In the directions provided in the hints section, it says to equate the force to m*a in whichever direction you're trying to solve for, which if you look at the units gives you kg times the m/s^2 you already have or Newtons. You should not have to multiply by gravity in this instance
Should our answers for tension and normal force be vectors or scalar numbers?
Both scalars.
Should either of these answers be vectors?
No, all of your answers should be magnitudes, so scalar.
My classmates and I have had some heated discussions about what side of the rod does the block contact, and I was hoping someone could shed some light on their thought process. So far, I have answered that the block contacts side B. Without my drawings to illustrate my thoughts, I believe that if the rod accelerates counter clockwise, then it would be pushing block B with the leading side, which in this case is side B. Mathematically this also makes sense, as the rod pushes the block with positive 54 N in the e theta direction, and the block pushes back with -54 N in the e theta direction.
The assumption that "if the rod accelerates counter clockwise, then it would be pushing block B with the leading side" isn't quite accurate because e_theta also has a component for the motion of the object along the rod. If r_dot is large enough, the rod would actually be pushing on side A.

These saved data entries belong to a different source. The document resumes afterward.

import Mathlib.GroupTheory.FreeGroup.GeneratorEquiv
import Literature.GroupTheory.CombinatorialGroupTheory.FreeFactorFiniteIndex
import Literature.AnabelianGeometry.SemiGraphs.FreeGroupsAndActions
import HarnessLib

/-!
# [SemiAnbd] Corollary 1.6 (ii) DISCHARGED: finitely generated subgroups of finite-rank free groups are
# free factors of finite-index subgroups

Mochizuki, *Semi-graphs of anabelioids*, Publ. RIMS **42** (2006), §1, Corollary 1.6 (ii), author's
manuscript p. 19 [cite: MochizukiSemiAnbd2006, Cor. 1.6(ii) p.19] (attributed there to A. Tamagawa; in
the classical literature M. Hall 1949 / Burns 1969, Lyndon–Schupp *Combinatorial Group Theory* Ch. I
Prop. 3.10): the named fact `Literature.AnabelianGeometry.SemiGraphs.corollary_1_6_ii`
(`FreeGroupsAndActions.lean`) — "there exists a finite index subgroup `H ⊆ G` such that `H` contains `F`,
and, moreover, there exists a set of free generators `γ_1, …, γ_r` of `H` with the property that for some
`s ≤ r`, `γ_1, …, γ_s` form a set of free generators of `F`" — is PROVED here, AS TYPED, from the
free-factor form of M. Hall's theorem
`Literature.GroupTheory.CombinatorialGroupTheory.FreeFactor.exists_finiteIndex_freeFactor` (any free
group, Mathlib `IsFreeGroup`); the finite basis `ι` of `G` makes Mathlib's chosen generators finite
(`Equiv.ofFreeGroupEquiv`), whence both index types `κ₁`, `κ₂` are finite.

Proof-only companion; the statement file is not modified.
-/

namespace Literature.AnabelianGeometry.SemiGraphs

universe u

/-- **[SemiAnbd] Corollary 1.6 (ii) holds** (A. Tamagawa / M. Hall): the named fact `corollary_1_6_ii` is
a theorem. [cite: MochizukiSemiAnbd2006, Cor. 1.6(ii) p.19] -/
theorem corollary_1_6_ii_holds : corollary_1_6_ii.{u} := by
  intro G _ ι _ bG F hF
  haveI : IsFreeGroup G := bG.isFreeGroup
  haveI : Finite (IsFreeGroup.Generators G) :=
    Finite.of_equiv ι (Equiv.ofFreeGroupEquiv (bG.repr.symm.trans (IsFreeGroup.toFreeGroup G)))
  obtain ⟨H, hHfi, hFH, κ, s, bH, bF, hfin, hcoe⟩ :=
    Literature.GroupTheory.CombinatorialGroupTheory.FreeFactor.exists_finiteIndex_freeFactor F hF
  haveI : Finite κ := hfin inferInstance
  exact ⟨H, hHfi, hFH, ↥s, ↥sᶜ, inferInstance, inferInstance, bH, bF, hcoe⟩

end Literature.AnabelianGeometry.SemiGraphs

I believe it is B as well. I initially assume the contact point at A. After calculating the normal force, i got a minus which indicates that my assumption is wrong. And yes when thinking abt it visually, It only make sense to contact B as the arm rotates. Hope that helps!
I believe it is B as well. I initially assume the contact point at A. After calculating the normal force, i got a minus which indicates that my assumption is wrong. And yes when thinking abt it visually, It only make sense to contact B as the arm rotates.
Be sure to create a free-body diagram and guess the directions of the forces so that the sign of your values will have meaning and allow you to complete Part C.
I made two mistakes on this one initially. First was including gravity in the equations. While gravity is there, it is in the k direction so it is not involved in the equations we are using. Second was trying to use cartesian rather than polar. While this works, it is much more effort.
Does it matter whether or normal force is positive or negative since we also define which side of the arm the block contacts?
Report the answer as a magnitude. Use the sign to report on which surface that the contact occurs.
Would it be correct to assume that the side that makes contact with block C is the side that the normal force points towards since the block slides along the outside of the rod instead of in a slot through the rod like in example E4.A.10?
When solving for the normal force, I believe the sign you get will be based on the assumed direction in your FBD. That being said, is it good practice to just always assume positive direction first, or should you just assume whatever direction your intuition says it would be?
I would recommend that you not spend too much time at the stage of drawing the FBD trying to figure out which way the force should be drawn. Just make a choice, stick with it throughout the analysis, and let the sign on the answer tell you if your assumption was correct.
When drawing the FBD, is the direction of the normal force arbitrary or would it be dependent on omega?
You will discover that the direction of the normal force depends on the sign of omega and the sign of r_dot. You do not need to know that in order to solve; that will come out automatically from your work. Assume a direction, stick with that throughout and let the sign of the answer for the normal force tell you if your assumption was correct.
Do we have to assume that the w_dot given is in the positive k direction as the same way as w? Like is it stated anywhere or is there a way we were supposed to know?
The figure shows omega as being CCW. The data provided says that omega_dot is positive. Therefore, omega_dot is also CCW.